— Exercise objective —
Going down the data below, set down exactly the line with "have h1 : c⁻¹" and each line after it through the line with "points. [folklore] -/"; no other lines.

Stored data:
/-
COR-CM (cell pub-hodgecm2, stage 2 of the Hodge ladder) — count-neutral kernel combinatorics (seat prover-pub-hodgecm2-b23-g51-0, binder
prover b23, gen 51; lane SYLOW TRANSFER, claim HOME/INBOX.md l.23329).  Theorems only, in seat b09's intrinsic model (`CMF G c`, `gfaceSet`,
`pairSet`, `translates`, `hodgeSpan`, `Block`, `fibreTwo` — consumed BY NAME, nothing restated) plus Mathlib's sign of a permutation and
Sylow subgroups; no definition, no certificate, no `decide`, no named fact, no geometry, no `sorry`.
`Interfaces.lean` (C1), every E term, B01 and `Transposition/*` are untouched.
HONEST FRAMING: `HC_CM` is NOT proved, here or anywhere in the tree; nothing here is a period or a headline.
-/
import Summits.HodgeConjecture.CorCM.Census.ComplementFacesOddHalf
import Summits.HodgeConjecture.CorCM.Census.TypeStabiliserSylow

/-!
# Sylow transfer, I: the coset sign — a central involution is complemented in `G` iff it is complemented in a Sylow `2`-subgroup

SETTING of `Census/CoinvariantFibre.lean`: `G` finite, `c` a central involution.  A COMPLEMENT of `c` is a subgroup `A` with
`x ∈ A ↔ c·x ∉ A` (`G = A ⊔ cA`), equivalently (seat b09, `Coinvariant.cpl_of_index_two` / `index_eq_two_of_cpl`) a subgroup of index two
missing `c`; for a Galois CM field it is an imaginary quadratic subfield (`CorCM/FaceComplementImaginaryQuadratic.lean`).  Gen 40's
COMPLEMENT LAW (`ComplementFaces.isLeast_card_gfaces_generate_fibreTwo_of_cpl`) says `μ(G, c) = φ₂(G, c) = β − 1 − δ` whenever a complement
exists, and gen 40 F8 (`ComplementFaces.exists_cpl_of_odd_half`) produced one for `|G|/2` odd from the sign of the regular representation.

THIS FILE localises the existence of a complement at the prime `2`:
* §1 **THE COSET SIGN** (`sign_toPermHom_quotient_eq_neg_one`): for ANY subgroup `K ∌ c` the central involution `c` acts on `G ⧸ K` without
  fixed points (`c·gK = gK ⟺ g⁻¹cg = c ∈ K`), so as a permutation of `G ⧸ K` it is a product of `[G:K]/2` disjoint transpositions and its
  sign is `(−1)^{[G:K]/2}`; for **`[G:K] ≡ 2 (mod 4)`** this is `−1`, and the kernel of `sign ∘ (G → Perm(G ⧸ K))` is a subgroup of index
  two missing `c` (**`exists_index_two_of_index_mod_four`**, **`exists_cpl_of_index_mod_four`**).  F8 is the case `K = ⊥`.
* §2 **SYLOW FORM** (**`exists_index_two_iff_sylow`**): `c` lies outside some subgroup of index two of `G` iff it lies outside some
  subgroup `B ≤ P` of index two IN a Sylow `2`-subgroup `P` (then `[G:B] = 2·[G:P]`, `[G:P]` odd) — «a central involution is complemented
  iff it is complemented in a Sylow `2`-subgroup», i.e. iff `c ∉ Φ(P)`; complement currency **`exists_cpl_iff_sylow`**.  In particular a
  second involution `x ≠ c` with `[G:⟨x⟩] ≡ 2 (mod 4)`, i.e. `|G| ≡ 4 (mod 8)`, complements `c` (**`exists_cpl_of_involution`**).
* §3 **THE LAWS** (gen 40 BY NAME): **`isLeast_card_gfaces_generate_fibreTwo_of_index_mod_four`**, **`…_of_sylow`**, **`…_of_involution`** —
  `μ(G, c) = φ₂(G, c)` EXACTLY, and in block currency `β − 1 − δ` (`…_card_block`), for every central involution outside a subgroup of index
  `≡ 2 (mod 4)`, outside an index-two subgroup of a Sylow `2`-subgroup, or accompanied by a second involution in a group of order `≡ 4 (mod 8)`.
All [folklore] bookkeeping over [Pohlmann1968, Thm 1] in the reading of [Milne1999, Prop. 2.1].

## References
* [Pohlmann1968] H. Pohlmann, Algebraic cycles on abelian varieties of complex multiplication type, Ann. of Math. 88 (1968), Thm 1.
* [Milne1999] J. S. Milne, Lefschetz motives and the Tate conjecture, Compositio Math. 117 (1999), Prop. 2.1, p. 54.
-/

namespace Summit.HodgeConjecture.CorCM.Census.SylowTransfer

open Finset
open Summit.HodgeConjecture.CorCM.Prior.AllgGroup.RfwfAllgGroup
open Summit.HodgeConjecture.CorCM.Census.BlockParity
open Summit.HodgeConjecture.CorCM.Census.Coinvariant
open Summit.HodgeConjecture.CorCM.Census.ComplementFaces

noncomputable section

variable {G : Type*} [Group G] [Fintype G] [DecidableEq G] (c : G)

/-! ## §1 The coset sign -/

omit [Fintype G] [DecidableEq G] in
/-- The permutation of `G ⧸ K` induced by an involution has square `1`. [folklore] -/
theorem toPermHom_quotient_sq (K : Subgroup G) (hc2 : c * c = 1) : (MulAction.toPermHom G (G ⧸ K) c) ^ 2 = 1 := by
  rw [← map_pow, pow_two, hc2, map_one]

omit [Fintype G] [DecidableEq G] in
/-- **A central element outside `K` moves every coset of `K`**: `c·gK = gK ⟺ g⁻¹cg ∈ K ⟺ c ∈ K`. [folklore] -/
theorem smul_quotient_ne (K : Subgroup G) (hcen : ∀ x : G, x * c = c * x) (hcK : c ∉ K) (q : G ⧸ K) : c • q ≠ q := by
  induction q using QuotientGroup.induction_on with
  | H g =>
    rw [MulAction.Quotient.smul_coe, smul_eq_mul, Ne, QuotientGroup.eq]
    have h1 : c⁻¹ * g = g * c⁻¹ := by rw [eq_mul_inv_iff_mul_eq, mul_assoc, hcen, inv_mul_cancel_left]
    rwa [mul_inv_rev, mul_assoc, h1, inv_mul_cancel_left, inv_mem_iff]

omit [Fintype G] [DecidableEq G] in
/-- For central `c ∉ K` the permutation of `G ⧸ K` induced by `c` has no fixed points. [folklore] -/
theorem card_fixedPoints_toPermHom_quotient (K : Subgroup G) [Fintype (G ⧸ K)] [DecidableEq (G ⧸ K)]
    (hcen : ∀ x : G, x * c = c * x) (hcK : c ∉ K) :
    Fintype.card (Function.fixedPoints (MulAction.toPermHom G (G ⧸ K) c)) = 0 := by
  rw [Fintype.card_eq_zero_iff]
  exact ⟨fun ⟨q, hq⟩ => smul_quotient_ne c K hcen hcK q hq⟩

omit [Fintype G] [DecidableEq G] in
/-- **THE COSET SIGN**: for central `c` with `c² = 1` outside a subgroup `K` of index `≡ 2 (mod 4)`, the sign of `c` acting on `G ⧸ K` is `−1`
(a product of `[G:K]/2` disjoint transpositions). [folklore] -/
theorem sign_toPermHom_quotient_eq_neg_one (K : Subgroup G) [Fintype (G ⧸ K)] [DecidableEq (G ⧸ K)] (hc2 : c * c = 1)
    (hcen : ∀ x : G, x * c = c * x) (hcK : c ∉ K) (hK : K.index % 4 = 2) :
    Equiv.Perm.sign (MulAction.toPermHom G (G ⧸ K) c) = -1 := by
  have h := Equiv.Perm.sign_of_pow_two_eq_one (toPermHom_quotient_sq c K hc2)
  rw [card_fixedPoints_toPermHom_quotient c K hcen hcK, Nat.sub_zero] at h
  rw [h]
  have hidx : Fintype.card (G ⧸ K) = K.index := by rw [Subgroup.index, Nat.card_eq_fintype_card]
  have hodd : Odd (Fintype.card (G ⧸ K) / 2) := by
    rw [hidx, Nat.odd_iff]
    omega
  exact hodd.neg_one_pow

omit [DecidableEq G] in
/-- **A central involution outside a subgroup of index `≡ 2 (mod 4)` lies outside a subgroup of index two** (the kernel of the coset sign).
[folklore] -/
theorem exists_index_two_of_index_mod_four (K : Subgroup G) (hc2 : c * c = 1) (hcen : ∀ x : G, x * c = c * x) (hcK : c ∉ K)
    (hK : K.index % 4 = 2) : ∃ A : Subgroup G, A.index = 2 ∧ c ∉ A := by
  classical
  set φ : G →* ℤˣ := Equiv.Perm.sign.comp (MulAction.toPermHom G (G ⧸ K)) with hφ
  have hφc : φ c = -1 := by rw [hφ, MonoidHom.comp_apply, sign_toPermHom_quotient_eq_neg_one c K hc2 hcen hcK hK]
  have hsurj : Function.Surjective φ := by
    intro u
    rcases Int.units_eq_one_or u with rfl | rfl
    · exact ⟨1, map_one φ⟩
    · exact ⟨c, hφc⟩
  have hidx : φ.ker.index = 2 := by
    rw [Subgroup.index_ker, MonoidHom.range_eq_top.mpr hsurj, Subgroup.card_top, Nat.card_eq_fintype_card, Fintype.card_units_int]
  have hcK' : c ∉ φ.ker := by
    rw [MonoidHom.mem_ker, hφc]
    decide
  exact ⟨φ.ker, hidx, hcK'⟩

omit [DecidableEq G] in
/-- **A central involution outside a subgroup of index `≡ 2 (mod 4)` is complemented.** [folklore] -/
theorem exists_cpl_of_index_mod_four (K : Subgroup G) (hc2 : c * c = 1) (hcen : ∀ x : G, x * c = c * x) (hcK : c ∉ K)
    (hK : K.index % 4 = 2) : ∃ A : Subgroup G, ∀ x : G, x ∈ A ↔ c * x ∉ A := by
  obtain ⟨A, h2, hcA⟩ := exists_index_two_of_index_mod_four c K hc2 hcen hcK hK
  exact ⟨A, cpl_of_index_two c h2 hcA⟩

/-! ## §2 Sylow form: complemented in `G` iff complemented in a Sylow `2`-subgroup -/

omit [DecidableEq G] in
/-- The index of a Sylow `2`-subgroup is odd. [folklore] -/
theorem odd_index_sylow (P : Sylow 2 G) : Odd (P : Subgroup G).index := by
  haveI : Fact (Nat.Prime 2) := ⟨Nat.prime_two⟩
  exact Nat.odd_iff.mpr (Nat.two_dvd_ne_zero.mp (P.not_dvd_index))

omit [DecidableEq G] in
/-- A subgroup of index two inside a Sylow `2`-subgroup has index `≡ 2 (mod 4)` in `G`. [folklore] -/
theorem index_mod_four_of_relIndex_sylow (P : Sylow 2 G) {B : Subgroup G} (hBP : B ≤ P) (hB : B.relIndex P = 2) :
    B.index % 4 = 2 := by
  have h := Subgroup.relIndex_mul_index hBP
  rw [hB] at h
  obtain ⟨m, hm⟩ := odd_index_sylow P
  omega

omit [DecidableEq G] in
/-- **SYLOW FORM, index currency**: a central involution lies outside some subgroup of index two of `G` iff it lies outside some subgroup
of index two of a Sylow `2`-subgroup `P` (i.e. `c ∉ Φ(P)`). [folklore] -/
theorem exists_index_two_iff_sylow (P : Sylow 2 G) (hc2 : c * c = 1) (hcen : ∀ x : G, x * c = c * x) :
    (∃ A : Subgroup G, A.index = 2 ∧ c ∉ A) ↔ ∃ B : Subgroup G, B ≤ P ∧ B.relIndex P = 2 ∧ c ∉ B := by
  constructor
  · rintro ⟨A, h2, hcA⟩
    haveI : A.Normal := Subgroup.normal_of_index_eq_two h2
    have hcP : c ∈ (P : Subgroup G) := TypeStabiliser.mem_sylow_of_central c hc2 hcen P
    refine ⟨A ⊓ P, inf_le_right, ?_, fun h => hcA (Subgroup.mem_inf.mp h).1⟩
    rw [Subgroup.inf_relIndex_right]
    have hdvd : A.relIndex P ∣ 2 := by
      have h := Subgroup.relIndex_dvd_index_of_normal A (P : Subgroup G)
      rwa [h2] at h
    have hne : A.relIndex P ≠ 1 := fun h1 => hcA (Subgroup.relIndex_eq_one.mp h1 hcP)
    have hle := Nat.le_of_dvd two_pos hdvd
    interval_cases hr : A.relIndex (P : Subgroup G)
    · exact absurd hdvd (by decide)
    · exact absurd rfl hne
    · rfl
  · rintro ⟨B, hBP, hB, hcB⟩
    exact exists_index_two_of_index_mod_four c B hc2 hcen hcB (index_mod_four_of_relIndex_sylow P hBP hB)

omit [DecidableEq G] in
/-- **SYLOW FORM, complement currency**: a central involution is complemented in `G` iff it is complemented inside a Sylow `2`-subgroup `P`
(`B ≤ P` with `x ∈ B ↔ c·x ∉ B` for `x ∈ P`). [folklore] -/
theorem exists_cpl_iff_sylow (P : Sylow 2 G) (hc2 : c * c = 1) (hcen : ∀ x : G, x * c = c * x) :
    (∃ A : Subgroup G, ∀ x : G, x ∈ A ↔ c * x ∉ A) ↔
      ∃ B : Subgroup G, B ≤ P ∧ ∀ x ∈ (P : Subgroup G), x ∈ B ↔ c * x ∉ B := by
  have hcP : c ∈ (P : Subgroup G) := TypeStabiliser.mem_sylow_of_central c hc2 hcen P
  constructor
  · rintro ⟨A, hA⟩
    refine ⟨A ⊓ P, inf_le_right, fun x hx => ?_⟩
    rw [Subgroup.mem_inf, Subgroup.mem_inf]
    have := hA x
    have hcx : c * x ∈ (P : Subgroup G) := mul_mem hcP hx
    tauto
  · rintro ⟨B, hBP, hB⟩
    -- `B` has index two in `P` and misses `c`
    have hcB : c ∉ B := fun h => (hB c hcP).mp h (by rw [hc2]; exact B.one_mem)
    have hB' : ∀ x : (P : Subgroup G), x ∈ B.subgroupOf P ↔ (⟨c, hcP⟩ : (P : Subgroup G)) * x ∉ B.subgroupOf P := fun x => by
      rw [Subgroup.mem_subgroupOf, Subgroup.mem_subgroupOf]
      exact hB x x.2
    have hcenP : ∀ x : (P : Subgroup G), x * ⟨c, hcP⟩ = ⟨c, hcP⟩ * x := fun x => Subtype.ext (hcen x)
    have h2 : (B.subgroupOf P).index = 2 := index_eq_two_of_cpl (⟨c, hcP⟩ : (P : Subgroup G)) hcenP hB'
    exact exists_cpl_of_index_mod_four c B hc2 hcen hcB (index_mod_four_of_relIndex_sylow P hBP h2)

/-- **A second involution in a group of order `≡ 4 (mod 8)` complements `c`**: `K = ⟨x⟩` has index `|G|/2 ≡ 2 (mod 4)` and misses `c`.
[folklore] -/
theorem exists_cpl_of_involution (hc2 : c * c = 1) (hc1 : c ≠ 1) (hcen : ∀ x : G, x * c = c * x) {x : G} (hx2 : x * x = 1)
    (hx1 : x ≠ 1) (hxc : x ≠ c) (hG : Fintype.card G % 8 = 4) : ∃ A : Subgroup G, ∀ y : G, y ∈ A ↔ c * y ∉ A := by
  have hord : orderOf x = 2 := orderOf_eq_prime (by rw [pow_two, hx2]) hx1
  have hcard : Nat.card (Subgroup.zpowers x) = 2 := by rw [Nat.card_zpowers, hord]
  have hidx : (Subgroup.zpowers x).index % 4 = 2 := by
    have h := (Subgroup.zpowers x).card_mul_index
    rw [hcard, Nat.card_eq_fintype_card] at h
    omega
  refine exists_cpl_of_index_mod_four c (Subgroup.zpowers x) hc2 hcen (fun h => ?_) hidx
  rw [mem_zpowers_iff_mem_range_orderOf, hord, Finset.mem_image] at h
  obtain ⟨i, hi, hix⟩ := h
  have hi2 : i < 2 := Finset.mem_range.mp hi
  interval_cases i
  · rw [pow_zero] at hix
    exact hc1 hix.symm
  · rw [pow_one] at hix
    exact hxc hix

/-! ## §3 The laws: `μ = φ₂` -/

/-- **`μ(G, c) = φ₂(G, c)` for every central involution `c ≠ 1` outside a subgroup of index `≡ 2 (mod 4)`.** [folklore] -/
theorem isLeast_card_gfaces_generate_fibreTwo_of_index_mod_four (K : Subgroup G) (hcK : c ∉ K) (hK : K.index % 4 = 2)
    (hc2 : c * c = 1) (hc1 : c ≠ 1) (hcen : ∀ x : G, x * c = c * x) :
    IsLeast {m : ℕ | ∃ S : Finset (CMF G c →₀ ℤ), (↑S ⊆ gfaceSet G c hc2) ∧ S.card = m ∧
      hodgeSpan c hc2 ≤ Submodule.span ℤ (pairSet c) ⊔ Submodule.span ℤ (translates c S)} (fibreTwo c hc2) := by
  obtain ⟨A, hA⟩ := exists_cpl_of_index_mod_four c K hc2 hcen hcK hK
  exact isLeast_card_gfaces_generate_fibreTwo_of_cpl c hA hc2 hc1 hcen

/-- Block currency: `μ(G, c) = β(G, c) − 1 − δ` for every central involution outside a subgroup of index `≡ 2 (mod 4)`. [folklore] -/
theorem isLeast_card_gfaces_generate_of_index_mod_four (K : Subgroup G) (hcK : c ∉ K) (hK : K.index % 4 = 2)
    (hc2 : c * c = 1) (hc1 : c ≠ 1) (hcen : ∀ x : G, x * c = c * x) (T₀ : CMF G c) :
    IsLeast {m : ℕ | ∃ S : Finset (CMF G c →₀ ℤ), (↑S ⊆ gfaceSet G c hc2) ∧ S.card = m ∧
      hodgeSpan c hc2 ≤ Submodule.span ℤ (pairSet c) ⊔ Submodule.span ℤ (translates c S)}
      (Fintype.card (Block c) - 1 - wdelta c T₀) := by
  obtain ⟨A, hA⟩ := exists_cpl_of_index_mod_four c K hc2 hcen hcK hK
  exact isLeast_card_gfaces_generate_of_cpl c hA hc2 hc1 hcen T₀

/-- **`μ(G, c) = φ₂(G, c)` for every central involution `c ≠ 1` outside an index-two subgroup of a Sylow `2`-subgroup** (`c ∉ Φ(P)`).
[folklore] -/
theorem isLeast_card_gfaces_generate_fibreTwo_of_sylow (P : Sylow 2 G) {B : Subgroup G} (hBP : B ≤ P) (hB : B.relIndex P = 2)
    (hcB : c ∉ B) (hc2 : c * c = 1) (hc1 : c ≠ 1) (hcen : ∀ x : G, x * c = c * x) :
    IsLeast {m : ℕ | ∃ S : Finset (CMF G c →₀ ℤ), (↑S ⊆ gfaceSet G c hc2) ∧ S.card = m ∧
      hodgeSpan c hc2 ≤ Submodule.span ℤ (pairSet c) ⊔ Submodule.span ℤ (translates c S)} (fibreTwo c hc2) :=
  isLeast_card_gfaces_generate_fibreTwo_of_index_mod_four c B hcB (index_mod_four_of_relIndex_sylow P hBP hB) hc2 hc1 hcen

/-- Block currency: `μ(G, c) = β(G, c) − 1 − δ` for every central involution outside an index-two subgroup of a Sylow `2`-subgroup.
[folklore] -/
theorem isLeast_card_gfaces_generate_of_sylow (P : Sylow 2 G) {B : Subgroup G} (hBP : B ≤ P) (hB : B.relIndex P = 2)
    (hcB : c ∉ B) (hc2 : c * c = 1) (hc1 : c ≠ 1) (hcen : ∀ x : G, x * c = c * x) (T₀ : CMF G c) :
    IsLeast {m : ℕ | ∃ S : Finset (CMF G c →₀ ℤ), (↑S ⊆ gfaceSet G c hc2) ∧ S.card = m ∧
      hodgeSpan c hc2 ≤ Submodule.span ℤ (pairSet c) ⊔ Submodule.span ℤ (translates c S)}
      (Fintype.card (Block c) - 1 - wdelta c T₀) :=
  isLeast_card_gfaces_generate_of_index_mod_four c B hcB (index_mod_four_of_relIndex_sylow P hBP hB) hc2 hc1 hcen T₀

/-- **`μ(G, c) = φ₂(G, c)` for every central involution `c ≠ 1` of a group of order `≡ 4 (mod 8)` possessing a second involution.**
[folklore] -/
theorem isLeast_card_gfaces_generate_fibreTwo_of_involution (hc2 : c * c = 1) (hc1 : c ≠ 1) (hcen : ∀ x : G, x * c = c * x)
    {x : G} (hx2 : x * x = 1) (hx1 : x ≠ 1) (hxc : x ≠ c) (hG : Fintype.card G % 8 = 4) :
    IsLeast {m : ℕ | ∃ S : Finset (CMF G c →₀ ℤ), (↑S ⊆ gfaceSet G c hc2) ∧ S.card = m ∧
      hodgeSpan c hc2 ≤ Submodule.span ℤ (pairSet c) ⊔ Submodule.span ℤ (translates c S)} (fibreTwo c hc2) := by
  obtain ⟨A, hA⟩ := exists_cpl_of_involution c hc2 hc1 hcen hx2 hx1 hxc hG
  exact isLeast_card_gfaces_generate_fibreTwo_of_cpl c hA hc2 hc1 hcen

end

end Summit.HodgeConjecture.CorCM.Census.SylowTransfer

— Response area —
    have h1 : c⁻¹ * g = g * c⁻¹ := by rw [eq_mul_inv_iff_mul_eq, mul_assoc, hcen, inv_mul_cancel_left]
    rwa [mul_inv_rev, mul_assoc, h1, inv_mul_cancel_left, inv_mem_iff]

omit [Fintype G] [DecidableEq G] in
/-- For central `c ∉ K` the permutation of `G ⧸ K` induced by `c` has no fixed points. [folklore] -/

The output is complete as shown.